Was sich konkret beobachten lässt: Es gibt Fortschritte, und manche sind messbar. Infineon wurde mit dem AI Impact Award 2026 ausgezeichnet, für ein Projekt, das Sprachmodelle einsetzt, um Testcode automatisch zu generieren — 50 Prozent weniger Aufwand kurzfristig, bis zu 80 Prozent langfristig. INFICON erkennt mit ML-gestützter Anomalieerkennung Abweichungen an Prozessanlagen, die klassischen Systemen verborgen bleiben. Applied Materials kombiniert Messtechnik und KI-gestützte Bildanalyse für Defekterkennung und Prozessoptimierung. Das Dresdner Unternehmen Connected Worker Intelligence, das sich gerade als eigenständiges Unternehmen ausgegründet hat, bringt KI an den „letzten Meter“ der Wertschöpfung — an den Werker an der Maschine, in Echtzeit. Das verweist auf etwas Grundsätzliches: Hardware und Software sind in der modernen Halbleiterfertigung keine Gegensätze, sondern zwei Seiten desselben Chips.

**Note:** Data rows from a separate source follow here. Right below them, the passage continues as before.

import Literature.Probability.RandomPlanarGeometry.ArcHullDomains
import Literature.Topology.PlaneTopology.JordanCurveProofs
import Literature.Topology.PlaneTopology.HalfPlaneArc
import HarnessLib

/-!
# The interior of a Jordan arc hull is connected and accumulates at its real points

Plane topology of the hulls `J ∈ 𝒬` bounded in `ℍ` by a Jordan arc with distinct real endpoints
(`Literature.Probability.RandomPlanarGeometry.IsArcHull`, the topological form of the smooth
hulls of Lawler–Schramm–Werner, *Conformal restriction: the chordal case* (2003), §2 p. 8),
complementing `ArcHullDomains` (`IsArcHull.sides`): with the arc `P` from `x₀` to `x₁` and the
two complementary components `U` (bounded) and `V` (unbounded) of the symmetric Jordan curve
`P ∪ P̄` (Jordan curve theorem, PROVED in the tree: `JordanCurveTheorem_holds`),

* `isPathConnected_inter_upperHalfPlaneSet_of_conj` — the upper half `U ∩ ℍ` of an open
  connected set `U` symmetric under complex conjugation is path connected (fold a path in `U`
  onto the closed upper half-plane by `w ↦ re w + i|im w|` — the tree's
  `Literature.Topology.PlaneTopology.foldUp` of `HalfPlaneArc`, where the same trick serves
  `ℍ` minus an arc — and push it up by a small `iε`);
* `IsArcHull.exists_sides_interior_eq` / `IsArcHull.isPreconnected_interior` — **the interior of an arc
  hull is `U ∩ ℍ`, in particular connected**;
* `IsArcHull.exists_ofReal_mem_closure_interior` — some real point of `J` (any point of
  `(x₀, x₁)`) is a limit of interior points of `J`.

These feed the Loewner-chain fact "`K_T ∩ A ⊂ ∂A`" of [LSW] Lemma 6.3 for arc hulls
(`LoewnerHullHittingArc`). Nothing here is specific to Loewner chains.
-/

noncomputable section

open Set Filter Metric Complex Function
open _root_.Topology
open UpperHalfPlane (upperHalfPlaneSet isOpen_upperHalfPlaneSet)
open Literature.Topology.PlaneTopology (foldUp continuous_foldUp foldUp_of_nonneg foldUp_of_neg foldUp_im)
open scoped unitInterval ComplexConjugate

namespace Literature.Probability.RandomPlanarGeometry

/-! ### Folding onto the closed upper half-plane -/

/-- **The upper half of a symmetric open connected set is path connected.** If `U ⊆ ℂ` is open,
connected and symmetric under complex conjugation, then `U ∩ ℍ` is path connected (when
nonempty): join two points by a path in `U`, fold it onto the closed upper half-plane (the fold
stays in `U` by symmetry), and push the folded path up by `iε`, `ε` smaller than the distance
from the (compact) folded path to `Uᶜ`. [folklore] -/
theorem isPathConnected_inter_upperHalfPlaneSet_of_conj {U : Set ℂ} (hUo : IsOpen U)
    (hUc : IsConnected U) (hsymm : conj '' U ⊆ U) (hne : (U ∩ upperHalfPlaneSet).Nonempty) :
    IsPathConnected (U ∩ upperHalfPlaneSet) := by
  obtain ⟨p, hp⟩ := hne
  refine ⟨p, hp, fun {q} hq ↦ ?_⟩
  have hpath : IsPathConnected U := (hUo.isConnected_iff_isPathConnected).1 hUc
  obtain ⟨γ, hγ⟩ := hpath.joinedIn p hp.1 q hq.1
  -- the folded path stays in `U`
  have hfoldU : ∀ t, foldUp (γ t) ∈ U := fun t ↦ by
    rcases le_or_gt 0 (γ t).im with h | h
    · rw [foldUp_of_nonneg h]; exact hγ t
    · rw [foldUp_of_neg h]; exact hsymm ⟨γ t, hγ t, rfl⟩
  set S : Set ℂ := range fun t : I ↦ foldUp (γ t) with hS
  have hSc : IsCompact S := isCompact_range (continuous_foldUp.comp γ.continuous)
  have hSU : S ⊆ U := by rintro _ ⟨t, rfl⟩; exact hfoldU t
  obtain ⟨δ, hδ, hthick⟩ := hSc.exists_cthickening_subset_open hUo hSU
  have hnear : ∀ t (v : ℂ), dist v (foldUp (γ t)) ≤ δ → v ∈ U := fun t v hv ↦
    hthick (Metric.mem_cthickening_of_dist_le v (foldUp (γ t)) δ S ⟨t, rfl⟩ hv)
  have hp0 : foldUp (γ 0) = p := by rw [γ.source, foldUp_of_nonneg (le_of_lt hp.2)]
  have hq1 : foldUp (γ 1) = q := by rw [γ.target, foldUp_of_nonneg (le_of_lt hq.2)]
  set e : ℂ := (δ : ℂ) * Complex.I with he
  have he_norm : ‖e‖ = δ := by
    rw [he, norm_mul, Complex.norm_real, Complex.norm_I, mul_one, Real.norm_eq_abs, abs_of_pos hδ]
  have he_im : e.im = δ := by simp [he]
  -- vertical segments from a point of `U ∩ ℍ` on the folded path
  have hseg : ∀ (t : I) (w : ℂ), foldUp (γ t) = w → 0 < w.im →
      JoinedIn (U ∩ upperHalfPlaneSet) w (w + e) := by
    intro t w hw hwim
    refine ⟨{ toFun := fun s ↦ w + ((s : ℝ) : ℂ) * e
              continuous_toFun := by fun_prop
              source' := by simp
              target' := by simp }, fun s ↦ ⟨?_, ?_⟩⟩
    · refine hnear t _ ?_
      show dist (w + ((s : ℝ) : ℂ) * e) (foldUp (γ t)) ≤ δ
      rw [hw, dist_eq_norm, add_sub_cancel_left, norm_mul, Complex.norm_real, he_norm,
        Real.norm_eq_abs, abs_of_nonneg s.2.1]
      nlinarith [s.2.2]
    · show 0 < (w + ((s : ℝ) : ℂ) * e).im
      rw [add_im, he]
      simp only [mul_im, ofReal_re, ofReal_im, I_re, I_im, mul_zero, mul_one, zero_mul, add_zero]
      nlinarith [s.2.1]
  -- the pushed-up folded path
  have hmid : JoinedIn (U ∩ upperHalfPlaneSet) (p + e) (q + e) := by
    refine ⟨{ toFun := fun t ↦ foldUp (γ t) + e
              continuous_toFun := (continuous_foldUp.comp γ.continuous).add continuous_const
              source' := by rw [hp0]
              target' := by rw [hq1] }, fun t ↦ ⟨?_, ?_⟩⟩
    · refine hnear t _ ?_
      show dist (foldUp (γ t) + e) (foldUp (γ t)) ≤ δ
      rw [dist_eq_norm, add_sub_cancel_left, he_norm]
    · show 0 < (foldUp (γ t) + e).im
      rw [add_im, foldUp_im, he_im]
      positivity
  exact ((hseg 0 p hp0 hp.2).trans hmid).trans (hseg 1 q hq1 hq.2).symm

/-! ### The two sides of the symmetric Jordan curve of an arc hull -/

section Sides

variable {J : Set ℂ}

/-- **The complementary components of a symmetric Jordan curve are symmetric**: for the curve
`Λ = P ∪ P̄` of `JordanCurveTheorem.symmetric`, with bounded component `U` and unbounded
component `V`, `conj(U) ⊆ U` and `conj(V) ⊆ V` (each of `conj(U)`, `conj(V)` is connected
and misses `Λ`, and boundedness decides the side). [folklore] -/
theorem conj_image_subset_of_sides {Λ U V : Set ℂ} (hΛ : conj '' Λ = Λ) (hUo : IsOpen U)
    (hVo : IsOpen V) (hUc : IsConnected U) (hVc : IsConnected V) (hUV : Disjoint U V)
    (hunion : U ∪ V = Λᶜ) (hUb : Bornology.IsBounded U) (hVb : ¬ Bornology.IsBounded V) :
    conj '' U ⊆ U ∧ conj '' V ⊆ V := by
  have hsubU : ∀ {S : Set ℂ}, IsPreconnected S → S ⊆ Λᶜ → S ⊆ U ∨ S ⊆ V := fun hS hSΛ ↦
    hS.subset_or_subset hUo hVo hUV (hunion.symm ▸ hSΛ)
  have hΛc_symm : ∀ {S : Set ℂ}, S ⊆ Λᶜ → conj '' S ⊆ Λᶜ := by
    rintro S hS _ ⟨w, hw, rfl⟩ hmem
    have : conj (conj w) ∈ conj '' Λ := ⟨_, hmem, rfl⟩
    rw [conj_conj, hΛ] at this
    exact hS hw this
  have hconjconj : ∀ S : Set ℂ, conj '' (conj '' S) = S := fun S ↦ by
    rw [← image_comp]; ext w; simp
  have hVsymm : conj '' V ⊆ V := by
    rcases hsubU (hVc.isPreconnected.image _ continuous_conj.continuousOn)
      (hΛc_symm (hunion ▸ subset_union_right)) with h | h
    · exfalso
      refine hVb ?_
      rw [← hconjconj V]
      exact isometry_conj.lipschitz.isBounded_image (hUb.subset h)
    · exact h
  refine ⟨?_, hVsymm⟩
  rcases hsubU (hUc.isPreconnected.image _ continuous_conj.continuousOn)
    (hΛc_symm (hunion ▸ subset_union_left)) with h | h
  · exact h
  · exfalso
    obtain ⟨u, hu⟩ := hUc.nonempty
    have h1 : u ∈ V := by
      have : conj (conj u) ∈ conj '' V := ⟨_, h ⟨u, hu, rfl⟩, rfl⟩
      rw [conj_conj] at this
      exact hVsymm this
    exact Set.disjoint_left.1 hUV hu h1

/-- The interior of a bounded hull lies in the open upper half-plane. [folklore] -/
theorem IsBoundedHull.interior_subset {A : Set ℂ} (hA : IsBoundedHull A) :
    interior A ⊆ upperHalfPlaneSet := by
  have h1 : interior A ⊆ interior {z : ℂ | 0 ≤ z.im} := by
    refine interior_mono (hA.subset_closure.trans ?_)
    rw [show upperHalfPlaneSet = {z : ℂ | 0 < z.im} from rfl, Complex.closure_setOf_lt_im]
  rw [Complex.interior_setOf_le_im] at h1
  exact h1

Was dabei noch aussteht, ist weniger die einzelne Lösung als ihre lückenlose Verbindung: Digitale Zwillinge, datenbasierte Prozesssteuerung, KI-gestützte Inspektion — vieles davon existiert bereits. Was in den meisten Fabs noch fehlt, ist der vollständig durchgängige KI-Einsatz über die gesamte Prozesskette: ein fabweiter Datenfluss, der Erkenntnisse aus einem Schritt automatisch in den nächsten trägt, Systeme verschiedener Hersteller integriert und dabei Verantwortlichkeiten klar regelt. Das muss kein Versagen sein; es dürfte der Weg sein, auf dem Hochvolumenfertigungen KI sinnvoll integrieren — vorsichtig, validiert, Schritt für Schritt. Die Fragen dahinter sind weniger technischer als organisatorischer Natur: Wer hat Zugriff auf welche Daten? Wer prüft das Modell, bevor es in die Linie geht? Wer trägt Verantwortung, wenn eine probabilistische Empfehlung zu einem Produktionsausfall führt?

Eines lässt sich nach dieser Woche in Catania, nach der Hannover Messe und mit Blick auf die Zahlen festhalten: KI in der Halbleiterfertigung ist weit mehr als ein Hype-Thema — auch wenn die flächendeckende, durchgängig integrierte Nutzung noch etwas auf sich warten lässt. Der Austausch darüber wird wichtig bleiben. Die apc|m Europe trifft sich im nächsten Jahr in Dublin. Die Arbeitskreise des Silicon Saxony bieten das ganze Jahr über Gelegenheit, das Thema tiefer zu diskutieren. Und die Silicon Saxony Days im Juni in Dresden bringen die Community wieder zusammen — auch mit diesem Thema auf der Agenda.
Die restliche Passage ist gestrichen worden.